-------- GIVEN DATA
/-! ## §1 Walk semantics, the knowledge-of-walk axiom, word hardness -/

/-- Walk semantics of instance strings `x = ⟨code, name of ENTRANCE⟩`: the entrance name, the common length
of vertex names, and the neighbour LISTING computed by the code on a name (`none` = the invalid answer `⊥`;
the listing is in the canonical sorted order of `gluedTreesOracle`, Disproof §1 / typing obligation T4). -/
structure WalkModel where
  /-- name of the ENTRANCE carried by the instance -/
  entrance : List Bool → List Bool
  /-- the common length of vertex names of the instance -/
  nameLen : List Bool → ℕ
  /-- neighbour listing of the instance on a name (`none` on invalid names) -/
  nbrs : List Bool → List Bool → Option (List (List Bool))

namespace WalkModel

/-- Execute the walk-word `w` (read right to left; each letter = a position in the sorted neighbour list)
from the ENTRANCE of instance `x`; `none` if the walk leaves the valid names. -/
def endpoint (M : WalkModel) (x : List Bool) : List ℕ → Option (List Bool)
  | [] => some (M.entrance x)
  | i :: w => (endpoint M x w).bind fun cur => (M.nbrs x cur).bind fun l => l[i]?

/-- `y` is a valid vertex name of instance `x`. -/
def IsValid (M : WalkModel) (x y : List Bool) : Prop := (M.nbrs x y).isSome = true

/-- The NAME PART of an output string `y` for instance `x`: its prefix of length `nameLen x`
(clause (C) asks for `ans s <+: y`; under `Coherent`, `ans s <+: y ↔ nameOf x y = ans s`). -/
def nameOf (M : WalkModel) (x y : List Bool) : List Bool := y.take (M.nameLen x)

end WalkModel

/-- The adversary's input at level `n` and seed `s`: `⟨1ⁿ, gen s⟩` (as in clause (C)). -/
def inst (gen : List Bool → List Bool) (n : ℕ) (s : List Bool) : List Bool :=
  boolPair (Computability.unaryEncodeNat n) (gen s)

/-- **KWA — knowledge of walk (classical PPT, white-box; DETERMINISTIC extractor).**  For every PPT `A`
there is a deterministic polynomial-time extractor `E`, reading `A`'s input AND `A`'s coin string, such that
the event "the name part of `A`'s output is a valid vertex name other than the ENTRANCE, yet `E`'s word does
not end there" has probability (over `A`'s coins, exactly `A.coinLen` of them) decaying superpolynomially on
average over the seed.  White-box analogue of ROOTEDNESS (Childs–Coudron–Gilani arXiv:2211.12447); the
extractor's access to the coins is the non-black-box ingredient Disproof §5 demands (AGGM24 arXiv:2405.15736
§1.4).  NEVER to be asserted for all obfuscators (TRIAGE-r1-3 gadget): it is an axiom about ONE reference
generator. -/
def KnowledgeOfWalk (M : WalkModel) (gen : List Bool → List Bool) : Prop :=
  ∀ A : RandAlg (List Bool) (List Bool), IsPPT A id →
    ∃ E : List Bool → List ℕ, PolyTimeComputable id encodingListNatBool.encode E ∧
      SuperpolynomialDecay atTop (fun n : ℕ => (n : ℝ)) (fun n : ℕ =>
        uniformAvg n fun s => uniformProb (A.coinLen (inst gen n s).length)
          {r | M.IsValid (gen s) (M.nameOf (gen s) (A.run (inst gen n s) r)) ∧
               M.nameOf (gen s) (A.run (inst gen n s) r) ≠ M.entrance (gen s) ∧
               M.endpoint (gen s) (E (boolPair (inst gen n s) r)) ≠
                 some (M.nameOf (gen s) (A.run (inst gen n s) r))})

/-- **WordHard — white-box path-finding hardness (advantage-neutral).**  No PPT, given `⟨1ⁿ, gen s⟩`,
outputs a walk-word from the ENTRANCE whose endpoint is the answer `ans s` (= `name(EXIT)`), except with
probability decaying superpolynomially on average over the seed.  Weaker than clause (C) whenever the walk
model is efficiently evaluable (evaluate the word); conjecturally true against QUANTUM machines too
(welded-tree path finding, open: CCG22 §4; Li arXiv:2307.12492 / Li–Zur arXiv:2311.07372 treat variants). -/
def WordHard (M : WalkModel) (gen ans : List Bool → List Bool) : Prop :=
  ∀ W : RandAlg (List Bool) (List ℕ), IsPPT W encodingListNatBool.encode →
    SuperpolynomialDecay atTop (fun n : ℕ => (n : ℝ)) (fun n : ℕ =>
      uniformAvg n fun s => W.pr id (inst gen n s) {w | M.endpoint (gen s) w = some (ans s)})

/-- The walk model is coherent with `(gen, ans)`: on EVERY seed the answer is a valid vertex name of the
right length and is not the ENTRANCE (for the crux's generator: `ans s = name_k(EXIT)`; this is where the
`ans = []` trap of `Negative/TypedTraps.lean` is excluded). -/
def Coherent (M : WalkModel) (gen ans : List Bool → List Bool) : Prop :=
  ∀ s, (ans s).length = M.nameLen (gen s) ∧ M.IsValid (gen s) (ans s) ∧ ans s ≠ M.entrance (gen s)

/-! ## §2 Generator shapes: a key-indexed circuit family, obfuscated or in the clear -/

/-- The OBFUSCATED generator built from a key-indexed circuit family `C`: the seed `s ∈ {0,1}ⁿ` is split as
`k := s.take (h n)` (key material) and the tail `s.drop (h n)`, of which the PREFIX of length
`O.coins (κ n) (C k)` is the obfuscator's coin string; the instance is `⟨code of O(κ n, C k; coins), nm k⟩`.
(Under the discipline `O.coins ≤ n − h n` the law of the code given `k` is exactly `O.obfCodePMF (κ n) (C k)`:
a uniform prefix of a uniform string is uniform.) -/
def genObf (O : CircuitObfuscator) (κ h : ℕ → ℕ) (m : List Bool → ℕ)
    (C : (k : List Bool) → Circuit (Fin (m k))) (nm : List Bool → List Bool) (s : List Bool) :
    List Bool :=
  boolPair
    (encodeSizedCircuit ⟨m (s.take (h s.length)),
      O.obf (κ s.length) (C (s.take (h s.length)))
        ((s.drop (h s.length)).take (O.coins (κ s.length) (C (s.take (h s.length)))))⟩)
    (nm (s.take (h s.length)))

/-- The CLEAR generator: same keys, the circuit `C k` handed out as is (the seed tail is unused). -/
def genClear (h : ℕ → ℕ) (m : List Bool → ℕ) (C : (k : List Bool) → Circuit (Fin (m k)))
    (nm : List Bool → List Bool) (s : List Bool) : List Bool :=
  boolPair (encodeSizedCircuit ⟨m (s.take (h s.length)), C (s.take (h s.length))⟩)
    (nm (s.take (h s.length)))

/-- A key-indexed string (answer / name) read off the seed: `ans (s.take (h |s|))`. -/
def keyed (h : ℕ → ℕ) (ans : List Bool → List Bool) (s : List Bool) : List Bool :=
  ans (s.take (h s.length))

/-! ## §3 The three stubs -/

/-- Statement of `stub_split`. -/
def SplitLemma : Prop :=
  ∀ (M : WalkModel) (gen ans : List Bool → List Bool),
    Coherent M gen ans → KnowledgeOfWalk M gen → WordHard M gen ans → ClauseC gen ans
----------------
--- WHAT YOU HAVE TO DO ---
In full and without alteration, write out the data above.

--- EXERCISE RESULT ---
/-! ## §1 Walk semantics, the knowledge-of-walk axiom, word hardness -/

/-- Walk semantics of instance strings `x = ⟨code, name of ENTRANCE⟩`: the entrance name, the common length
of vertex names, and the neighbour LISTING computed by the code on a name (`none` = the invalid answer `⊥`;
the listing is in the canonical sorted order of `gluedTreesOracle`, Disproof §1 / typing obligation T4). -/
structure WalkModel where
  /-- name of the ENTRANCE carried by the instance -/
  entrance : List Bool → List Bool
  /-- the common length of vertex names of the instance -/
  nameLen : List Bool → ℕ
  /-- neighbour listing of the instance on a name (`none` on invalid names) -/
  nbrs : List Bool → List Bool → Option (List (List Bool))

namespace WalkModel

/-- Execute the walk-word `w` (read right to left; each letter = a position in the sorted neighbour list)
from the ENTRANCE of instance `x`; `none` if the walk leaves the valid names. -/
def endpoint (M : WalkModel) (x : List Bool) : List ℕ → Option (List Bool)
  | [] => some (M.entrance x)
  | i :: w => (endpoint M x w).bind fun cur => (M.nbrs x cur).bind fun l => l[i]?

/-- `y` is a valid vertex name of instance `x`. -/
def IsValid (M : WalkModel) (x y : List Bool) : Prop := (M.nbrs x y).isSome = true

/-- The NAME PART of an output string `y` for instance `x`: its prefix of length `nameLen x`
(clause (C) asks for `ans s <+: y`; under `Coherent`, `ans s <+: y ↔ nameOf x y = ans s`). -/
def nameOf (M : WalkModel) (x y : List Bool) : List Bool := y.take (M.nameLen x)

end WalkModel

/-- The adversary's input at level `n` and seed `s`: `⟨1ⁿ, gen s⟩` (as in clause (C)). -/
def inst (gen : List Bool → List Bool) (n : ℕ) (s : List Bool) : List Bool :=
  boolPair (Computability.unaryEncodeNat n) (gen s)

/-- **KWA — knowledge of walk (classical PPT, white-box; DETERMINISTIC extractor).**  For every PPT `A`
there is a deterministic polynomial-time extractor `E`, reading `A`'s input AND `A`'s coin string, such that
the event "the name part of `A`'s output is a valid vertex name other than the ENTRANCE, yet `E`'s word does
not end there" has probability (over `A`'s coins, exactly `A.coinLen` of them) decaying superpolynomially on
average over the seed.  White-box analogue of ROOTEDNESS (Childs–Coudron–Gilani arXiv:2211.12447); the
extractor's access to the coins is the non-black-box ingredient Disproof §5 demands (AGGM24 arXiv:2405.15736
§1.4).  NEVER to be asserted for all obfuscators (TRIAGE-r1-3 gadget): it is an axiom about ONE reference
generator. -/
def KnowledgeOfWalk (M : WalkModel) (gen : List Bool → List Bool) : Prop :=
  ∀ A : RandAlg (List Bool) (List Bool), IsPPT A id →
    ∃ E : List Bool → List ℕ, PolyTimeComputable id encodingListNatBool.encode E ∧
      SuperpolynomialDecay atTop (fun n : ℕ => (n : ℝ)) (fun n : ℕ =>
        uniformAvg n fun s => uniformProb (A.coinLen (inst gen n s).length)
          {r | M.IsValid (gen s) (M.nameOf (gen s) (A.run (inst gen n s) r)) ∧
               M.nameOf (gen s) (A.run (inst gen n s) r) ≠ M.entrance (gen s) ∧
               M.endpoint (gen s) (E (boolPair (inst gen n s) r)) ≠
                 some (M.nameOf (gen s) (A.run (inst gen n s) r))})

/-- **WordHard — white-box path-finding hardness (advantage-neutral).**  No PPT, given `⟨1ⁿ, gen s⟩`,
outputs a walk-word from the ENTRANCE whose endpoint is the answer `ans s` (= `name(EXIT)`), except with
probability decaying superpolynomially on average over the seed.  Weaker than clause (C) whenever the walk
model is efficiently evaluable (evaluate the word); conjecturally true against QUANTUM machines too
(welded-tree path finding, open: CCG22 §4; Li arXiv:2307.12492 / Li–Zur arXiv:2311.07372 treat variants). -/
def WordHard (M : WalkModel) (gen ans : List Bool → List Bool) : Prop :=
  ∀ W : RandAlg (List Bool) (List ℕ), IsPPT W encodingListNatBool.encode →
    SuperpolynomialDecay atTop (fun n : ℕ => (n : ℝ)) (fun n : ℕ =>
      uniformAvg n fun s => W.pr id (inst gen n s) {w | M.endpoint (gen s) w = some (ans s)})

/-- The walk model is coherent with `(gen, ans)`: on EVERY seed the answer is a valid vertex name of the
right length and is not the ENTRANCE (for the crux's generator: `ans s = name_k(EXIT)`; this is where the
`ans = []` trap of `Negative/TypedTraps.lean` is excluded). -/
def Coherent (M : WalkModel) (gen ans : List Bool → List Bool) : Prop :=
  ∀ s, (ans s).length = M.nameLen (gen s) ∧ M.IsValid (gen s) (ans s) ∧ ans s ≠ M.entrance (gen s)

/-! ## §2 Generator shapes: a key-indexed circuit family, obfuscated or in the clear -/

/-- The OBFUSCATED generator built from a key-indexed circuit family `C`: the seed `s ∈ {0,1}ⁿ` is split as
`k := s.take (h n)` (key material) and the tail `s.drop (h n)`, of which the PREFIX of length
`O.coins (κ n) (C k)` is the obfuscator's coin string; the instance is `⟨code of O(κ n, C k; coins), nm k⟩`.
(Under the discipline `O.coins ≤ n − h n` the law of the code given `k` is exactly `O.obfCodePMF (κ n) (C k)`:
a uniform prefix of a uniform string is uniform.) -/
def genObf (O : CircuitObfuscator) (κ h : ℕ → ℕ) (m : List Bool → ℕ)
    (C : (k : List Bool) → Circuit (Fin (m k))) (nm : List Bool → List Bool) (s : List Bool) :
    List Bool :=
  boolPair
    (encodeSizedCircuit ⟨m (s.take (h s.length)),
      O.obf (κ s.length) (C (s.take (h s.length)))
        ((s.drop (h s.length)).take (O.coins (κ s.length) (C (s.take (h s.length)))))⟩)
    (nm (s.take (h s.length)))

/-- The CLEAR generator: same keys, the circuit `C k` handed out as is (the seed tail is unused). -/
def genClear (h : ℕ → ℕ) (m : List Bool → ℕ) (C : (k : List Bool) → Circuit (Fin (m k)))
    (nm : List Bool → List Bool) (s : List Bool) : List Bool :=
  boolPair (encodeSizedCircuit ⟨m (s.take (h s.length)), C (s.take (h s.length))⟩)
    (nm (s.take (h s.length)))

/-- A key-indexed string (answer / name) read off the seed: `ans (s.take (h |s|))`. -/
def keyed (h : ℕ → ℕ) (ans : List Bool → List Bool) (s : List Bool) : List Bool :=
  ans (s.take (h s.length))

/-! ## §3 The three stubs -/

/-- Statement of `stub_split`. -/
def SplitLemma : Prop :=
  ∀ (M : WalkModel) (gen ans : List Bool → List Bool),
    Coherent M gen ans → KnowledgeOfWalk M gen → WordHard M gen ans → ClauseC gen ans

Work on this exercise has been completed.